BGI Announces Cloud Genome Assembly Service
By Allison Proffitt
July 6, 2011 | SHENZHEN, CHINA—At the BGI Bioinformatics Software Release Conference today, researchers announced two new Cloud-based software-as-a-service offerings for next-gen data analysis. Hecate and Gaea (named for Greek gods) are “flexible computing” solutions for de novo assembly and genome resequencing.
These are “cloud-based services for genetic researchers” so that researchers don’t need to “purchase your own cloud clusters,” said Evan Xiang, part of the flexible computing group at BGI Shenzhen. Hecate will do de novo assembly, and Gaea will run the SOAP2, BWA, Samtools, DIndel, and BGI’s realSFS algorithms. Xiang expects an updated version of Gaea to be released later this year with more algorithms available.
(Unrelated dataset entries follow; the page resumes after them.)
import Summits.NavierStokesRegularity.NavierStokesRegularity.Theorems.LerayQuarterDissipationFiniteDissipationLiouvilleHardness
import Summits.NavierStokesRegularity.NavierStokesRegularity.Theorems.LerayQuarterDissipationFiniteDissipationLiouvillePastDss
import Summits.NavierStokesRegularity.NavierStokesRegularity.Theorems.LerayQuarterDissipationFiniteDissipationLiouvilleStubSmallDissipationGap
import Summits.NavierStokesRegularity.NavierStokesRegularity.Theorems.LerayQuarterDissipationFiniteDissipationLiouvilleGlue
import Summits.NavierStokesRegularity.NavierStokesRegularity.Theorems.LerayQuarterDissipationRecurrentReductionD
import HarnessLib

/-!
# `FiniteDissipationLiouville`: the crux is EXACTLY «Type-I DSS wall ∧ past-wandering Liouville»
# (structure theorem of line `birth`, v4)

Crux `Summit.NavierStokesRegularity.NavierStokesRegularity.Theses.LerayQuarterDissipation.FiniteDissipationLiouville`
(item stmt-NavierStokesRegularity-22144), route LerayQuarterDissipation, line `birth`, lead prover
ns-lqd-lead g2. NS regularity is NOT proved by anything here; no summit is.

With the children `RecurrentReductionD` (stmt-22507, `recurrentReductionD_proof`, seat ns-lqd-p1) and
the glue (stmt-22509, `finiteDissipationLiouvilleGlue_proof`) CLOSED, the small-dissipation gap
(`stub_smallDissipationGap`, p579719), the past-DSS bridge to the wall
(`pastDssExclusion_of_typeIDSSLiouville`, p587763) and the hardness certificate
(`Hardness.typeIDSSLiouville_of_finiteDissipationLiouville`, p588754, seat ns-lqd-p1) landed, the
position of the crux is now a theorem:

* `finiteDissipationLiouville_iff_recurrentDissipativeLiouville` — FDL ⟺ its child crux
  `RecurrentDissipativeLiouville` (stmt-22508);
* `finiteDissipationLiouville_iff_wall_and_pastWandering` — FDL ⟺ (the catalogued Type-I DSS wall
  `∀ c > 1, Literature.Analysis.FluidPDE.TypeIDSSLiouville c`, Bradshaw–Tsai 2017 OP 5.1) ∧ (the
  registered stub `stub_pastWanderingRecurrentLiouville` of the skeleton, verbatim). So the line's
  cut is lossless: the two registered open stubs are separately NECESSARY and jointly SUFFICIENT.
-/

noncomputable section

open MeasureTheory Set Function Filter
open scoped Topology ENNReal

namespace Summit.NavierStokesRegularity.NavierStokesRegularity.Theorems.FiniteDissipationLiouville.Birth

open Literature.Analysis.FluidPDE
open Summit.NavierStokesRegularity.NavierStokesRegularity.Theses.LerayQuarterDissipation

-- the problem-side namespace duplicates `NavierStokesRegularity` by design (summit = problem)
set_option linter.dupNamespace false

/-- **FDL is equivalent to its child crux `RecurrentDissipativeLiouville`** (stmt-22508): the
restriction is trivial, the converse is the landed glue with the proved recurrent reduction
(stmt-22507). -/
theorem finiteDissipationLiouville_iff_recurrentDissipativeLiouville :
    FiniteDissipationLiouville ↔ RecurrentDissipativeLiouville :=
  ⟨fun h C K w hw hD _ => h C K w hw hD,
    fun h => finiteDissipationLiouvilleGlue_proof recurrentReductionD_proof h⟩

/-- **Structure theorem of line `birth` (v4): the crux is exactly the conjunction of its two
registered open stubs.** `FiniteDissipationLiouville` holds iff (i) the catalogued Type-I `λ`-DSS
Liouville wall `Literature.Analysis.FluidPDE.TypeIDSSLiouville c` holds for every `c > 1`
(Bradshaw–Tsai 2017, Open Problem 5.1) AND (ii) every uniformly scaling-recurrent member of the
finite-dissipation Type-I ancient mild stratum which is not discretely self-similar on the past
for any factor `c > 1` is bounded at the apex (`stub_pastWanderingRecurrentLiouville`, verbatim).
(⇒): the wall by the hardness certificate `Hardness.typeIDSSLiouville_of_finiteDissipationLiouville`
(the envelope class lies in the stratum), the wandering clause by restriction. (⇐): the skeleton's
composition — small `K` by the gap `stub_smallDissipationGap`, otherwise the proved recurrent
reduction `recurrentReductionD_proof` and the past-DSS / past-wandering dichotomy, the DSS half by
`pastDssExclusion_of_typeIDSSLiouville`. -/
theorem finiteDissipationLiouville_iff_wall_and_pastWandering :
    FiniteDissipationLiouville ↔
      ((∀ c : ℝ, 1 < c → TypeIDSSLiouville c) ∧
        ∀ (C K : ℝ) (w : ℝ → EuclideanSpace ℝ (Fin 3) → EuclideanSpace ℝ (Fin 3)),
          IsTypeIAncientMild C w →
          (∀ s : ℝ, s < 0 → ∫⁻ x, ‖fderiv ℝ (w s) x‖ₑ ^ 2 ≤ ENNReal.ofReal (K / Real.sqrt (-s))) →
          (∀ ε > 0, ∀ R > 1, ∃ L > 0, ∀ a : ℝ, ∃ σ ∈ Set.Icc a (a + L),
            ∀ s ∈ Set.Icc (-(R ^ 2)) (-(R⁻¹) ^ 2),
            ∀ y ∈ Metric.closedBall (0 : EuclideanSpace ℝ (Fin 3)) R,
              ‖Real.exp σ • w (Real.exp (2 * σ) * s) (Real.exp σ • y) - w s y‖ ≤ ε) →
          (¬ ∃ c : ℝ, 1 < c ∧ ∀ t : ℝ, t < 0 → ∀ x, c • w (c ^ 2 * t) (c • x) = w t x) →
          ¬ (∀ r > 0, ∀ M : ℝ, ∃ t ∈ Set.Ioo (-(r ^ 2)) (0 : ℝ),
              ∃ x ∈ Metric.ball (0 : EuclideanSpace ℝ (Fin 3)) r, M < ‖w t x‖)) := by
  constructor
  · intro h
    exact ⟨fun c _ => Hardness.typeIDSSLiouville_of_finiteDissipationLiouville h c,
      fun C K w hw hD _ _ => h C K w hw hD⟩
  · rintro ⟨hwall, hwand⟩ C K u hu hD hsing
    obtain ⟨K₀, -, hgap⟩ := stub_smallDissipationGap
    by_cases hK : K ≤ K₀
    · -- small dissipation: `u ≡ 0`
      have hz := hgap C K u hK hu hD
      obtain ⟨t, ht, x, -, hM⟩ := hsing 1 one_pos 0
      rw [hz t ht.2 x, norm_zero] at hM
      exact lt_irrefl _ hM
    · -- recurrent reduction, then the past-DSS / past-wandering dichotomy
      obtain ⟨C', K', w, hw, hDw, hrec, hsw⟩ := recurrentReductionD_proof C K u hu hD hsing
      by_cases hdss : ∃ c : ℝ, 1 < c ∧ ∀ t : ℝ, t < 0 → ∀ x, c • w (c ^ 2 * t) (c • x) = w t x
      · obtain ⟨c, hc, hcw⟩ := hdss
        exact pastDssExclusion_of_typeIDSSLiouville hwall C' K' c w hc hw hDw hcw hsw
      · exact hwand C' K' w hw hDw hrec hdss hsw

/-- The same structure for the child crux: `RecurrentDissipativeLiouville` (stmt-22508) ⟺ wall ∧
past-wandering stub. -/
theorem recurrentDissipativeLiouville_iff_wall_and_pastWandering :
    RecurrentDissipativeLiouville ↔
      ((∀ c : ℝ, 1 < c → TypeIDSSLiouville c) ∧
        ∀ (C K : ℝ) (w : ℝ → EuclideanSpace ℝ (Fin 3) → EuclideanSpace ℝ (Fin 3)),
          IsTypeIAncientMild C w →
          (∀ s : ℝ, s < 0 → ∫⁻ x, ‖fderiv ℝ (w s) x‖ₑ ^ 2 ≤ ENNReal.ofReal (K / Real.sqrt (-s))) →
          (∀ ε > 0, ∀ R > 1, ∃ L > 0, ∀ a : ℝ, ∃ σ ∈ Set.Icc a (a + L),
            ∀ s ∈ Set.Icc (-(R ^ 2)) (-(R⁻¹) ^ 2),
            ∀ y ∈ Metric.closedBall (0 : EuclideanSpace ℝ (Fin 3)) R,
              ‖Real.exp σ • w (Real.exp (2 * σ) * s) (Real.exp σ • y) - w s y‖ ≤ ε) →
          (¬ ∃ c : ℝ, 1 < c ∧ ∀ t : ℝ, t < 0 → ∀ x, c • w (c ^ 2 * t) (c • x) = w t x) →
          ¬ (∀ r > 0, ∀ M : ℝ, ∃ t ∈ Set.Ioo (-(r ^ 2)) (0 : ℝ),
              ∃ x ∈ Metric.ball (0 : EuclideanSpace ℝ (Fin 3)) r, M < ‖w t x‖)) := by
  rw [← finiteDissipationLiouville_iff_recurrentDissipativeLiouville]
  exact finiteDissipationLiouville_iff_wall_and_pastWandering

end Summit.NavierStokesRegularity.NavierStokesRegularity.Theorems.FiniteDissipationLiouville.Birth

end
Flexible computing, explained Xiang, is a more efficient cluster architecture than traditional Cloud. Jobs of different types are grouped on the cluster to make the most of computing power and address scalability issues. For instance, CPU intensive jobs are grouped; memory-intensive jobs are grouped; and input/output intensive jobs are grouped.
Both the Hecate and Gaea services will run on the BGI compute cluster because “Amazon is slow,” Xiang said. Running the services on an in-house cluster also alleviates any internet access issues.
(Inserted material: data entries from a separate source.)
/-- Sanity check: the idealised `TorusOSGap` is `TorusOSGapSlack` with zero slack (the two
predicates share their integrands literally). [folklore] -/
theorem torusOSGapSlack_of_torusOSGap {r : LatticeRep G} {sch : SpeciesScheme (YMSpecies G)} {Δ : ℝ}
    (h : TorusOSGap r sch Δ) : TorusOSGapSlack r sch Δ 0 := by
  obtain ⟨k₀, hk₀⟩ := h
  refine ⟨k₀, fun k hk w m X B hX hB hdep hm => ?_⟩
  have h1 := hk₀ k hk w m X hX ⟨B, hB⟩ hdep hm
  simpa only [Pi.zero_apply, zero_mul, add_zero] using h1

/-- The slack may always be enlarged. [folklore] -/
theorem TorusOSGapSlack.mono {r : LatticeRep G} {sch : SpeciesScheme (YMSpecies G)} {Δ : ℝ}
    {ε ε' : ℕ → ℝ} (h : TorusOSGapSlack r sch Δ ε) (hε : ∀ k, ε k ≤ ε' k) :
    TorusOSGapSlack r sch Δ ε' := by
  obtain ⟨k₀, hk₀⟩ := h
  refine ⟨k₀, fun k hk w m X B hX hB hdep hm => (hk₀ k hk w m X B hX hB hdep hm).trans ?_⟩
  have : ε k * B ^ 2 ≤ ε' k * B ^ 2 := mul_le_mul_of_nonneg_right (hε k) (sq_nonneg B)
  linarith

/-- **Polynomially bounded witness renormalisations**: every species `s` has `q, K` with
`|c_s(k)| ≤ K a_k^{-q}` and `|m_s(k)| ≤ K a_k^{-q}` for all `k` (multiplicative renormalisations and
counterterms of lattice perturbation theory grow at most polynomially in the cutoff). [folklore] -/
def HasPolynomialRenormalisations {ι : Type} (sch' : SpeciesScheme ι) : Prop :=
  ∀ s, ∃ (q : ℕ) (K : ℝ), ∀ k,
    |sch'.c s k| ≤ K * ((sch'.a k)⁻¹) ^ q ∧ |sch'.m s k| ≤ K * ((sch'.a k)⁻¹) ^ q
Hecate is based on a series of distributed algorithms to recognize and simplify non-branching repeat-free regions of the genome, correct errors and resolve the ambiguous bubbles and short repeats, together with the distributed graph shrinkage algorithms to construct a linear DNA sequence. Based on BGI’s SOAPdenovo and SOAP2 algorithms, Hecate is more scalable than those algorithms alone.
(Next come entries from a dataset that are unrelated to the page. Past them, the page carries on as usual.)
/-!
# G-an2-4 ∕ (CONV-C), route R7 (ρ3) GRADIENT PART — THE NAMED `η → 0` GRADIENT KERNEL `dHc ν t` OF BAŁABAN's FINE MINIMISER AT `U = 1`, EVERY
# TORUS, AND ITS IDENTIFICATION WITH THE OFFSET-DERIVATIVE OF INTENT 1's `η → 0` KERNEL `Hc t`: tail `CDK·η^{α∕2}·e^{−dec|·|}`, decay, `α`-HÖLDER in the
# block offset, and `‖Hc(t + σe_ν) − Hc t − σ·dHc ν t‖ ≤ CHR(d,α)·σ^{1+α}·e^{−dec|·|}` — `Hc` is `C^{1,α}` in the offset for every `α < 1` (NOT `C^{1,1}`)
# — PART 2 of 2 of INTENT 2 «DHK-CONTINUUM-KERNEL» (PART 1 = `HkGradientContinuumKernel`)

G-an2-4 formalisation swarm `b2b-balaban-gan24-formalise-*`, leaf prover 06 (gen 38), crux team (2) under the ruling «YM REDIRECT» (e34b3e0c; FREEZE (0)
honoured; INTENT 2, journal `HOME/CLAIMS.log` 2026-08-21 l.32403, hold-off honoured — the road-P2 chair's first refusal; idea-1 g13 GO + price
W-idea1-g13-1).  NOT IN PRINT; OUR BOOKKEEPING over tree theorems BY NAME.  INPUTS: PART 1 (`exists_limit_of_pairwise_rate_gen`, `norm_dker_floor_sub_floor_le`,
`norm_dker_bpt_sub_bpt_le`, the rate lemmas, `CDK`), INTENT 1's `HkContinuumKernel` (`floor_lt_level`, `abs_floor_sub_floor_le`) and
`HkContinuumKernelLimit.exists_HkOp_continuum_kernel` (the kernel `Hc`), the chair's `HkGradientSecant` (`rayPt`, `hker_ray_step`, `norm_dker_ray_sub_le`,
`sum_range_mul_sub`: the in-block ray and the telescoping of `dker = n·(shift − id)`), b05's `norm_dker_bpt_le` (the k-uniform decay `CdecD`).
WHAT IS PROVED (0 sorry, 0 def; `E := e^{−dec(d)·|rep ȳ′ − rep ȳ|_{T,∞}}`, `0 < α < 1`): §0 `le_of_forall_rate`; §1 **`exists_dker_entry_limit`** (`∃ g`: tail
`‖∂_νH_n((n·ȳ′+⌊n t⌋,μ),(ȳ,λ)) − g‖ ≤ CDK·n^{−α∕2}·E` for EVERY `n ≥ 1`, size `‖g‖ ≤ (CdecD + CDK)·E`, `Tendsto` along coherent digits); §2
**`norm_sub_le_of_dker_tails`** (two limits at admissible `t, t′` differ by `≤ CHR·(Σ_i|t_i − t′_i|)^α·E` — α-HÖLDER in the offset, sharp in class);
§3 `update_admissible`, **`norm_sub_sub_smul_le_of_tails`** (THE IDENTIFICATION: `H`-tails `s, s′` at `t, t + σe_ν` and the `∂_ν`-tail `g` at `t` give
`‖s′ − s − σ·g‖ ≤ CHR·σ^{1+α}·E` — at level `n`, `H_n(⌊n t′⌋) − H_n(⌊n t⌋) = n⁻¹·Σ_{i<j} ∂_νH_n(⌊n t⌋ + i e_ν)`, `j = ⌊n(t_ν+σ)⌋ − ⌊n t_ν⌋`, each summand within
`CHR·(j∕n)^α·E` of `∂_νH_n(⌊n t⌋)`, `|j∕n − σ| < n⁻¹`, `n → ∞`); §4 **`exists_continuum_kernel_C1`** (the census declaration: `∃ Hc dHc` with (A) the
`H`-tail, (B) the `∂_ν`-tails ∕ decay ∕ `Tendsto`, (C) α-Hölder, (D) the Taylor bound).
HONEST SCOPE.  [folklore] corollary BY NAME + real analysis; `U = 1`; every torus; constants crude, `d`- and `α`-only; `dHc` chosen entrywise, NAMED not
identified with any printed object (idea-1 (γ)); `C^{1,α}` for every `α < 1` and NOT `C^{1,1}` (idea-1 (α): mixed second derivatives are log-divergent on the
block skeleton — no such upgrade is claimed); «`C^{1,α}`» is the READING of (C)+(D) — what is TYPED is the one-sided coordinate Taylor bound with α-Hölder
partial limits (Fréchet differentiability on the open cube follows classically but is NOT separately typed); rate `η^{α∕2}` crude (idea-1 (β)); NOT (CONV-C) as typed, NEVER «G-an2-4 closed», NOT NE2 ∕ NE3, NOT D1, NOT
BetaPertH, NOT continuum YM, NOT Clay; 0 def, 0 cite tag, no sorry.  Locators (text only): [Balaban1984PropagatorsI] (1.63) p. 28, p. 29 ll. 1–2; [King1986]
p. 664; [Balaban1987RG1] p. 264.  HONEST DEPENDENCY: continuum YM on T⁴ ⇐ BetaPertH ∧ nine spine estimates (0/9 proved); BetaPertH ⇐ (D1) ∧ (D4) ∧ CAP+tail;
G-an2-4 gates asym, D1 and NE2/3/4.  Provenance: prover-b2b-balaban-gan24-formalise-leaf-06-g38-0 (unit `b2b-balaban-gan24-formalise-leaf-06`, gen 38), 2026-08-21.
-/


noncomputable section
Xiang presented results from speed comparisons showing significant cost and time savings using Hecate for de novo assembly. Running SOAPdenovo on a single server for 70 hours resulted in 80% genome coverage at a hardware price of $150,000. Using 96 Hecate cores, the genome coverage increased to 84% in 42 hours at a price of $60,000.
Gaea is designed to distribute resequencing computation to a cluster of nodes based on the Hadoop Streaming framework with personalized algorithm interfaces for SOAP and BWA. For the current version of Gaea (v 1.2), Xiang reported speed increases of 75x for SOAP2 and 90x for BWA using 100 cores. At 400 cores those numbers rose to 300x and 346x speed increases compared to running either algorithm on a single core. Xiang expects Gaea v 2.0 to see further improvements.
Gaea is also optimized for a biomarker analysis toolkit that includes SOAPsnp, DIndel and realSFS for SNP calling, indel calling and gap alignment.
More details about both products as well as a host of updated bioinformatics tools released at the event are available at soap.genomics.org.cn.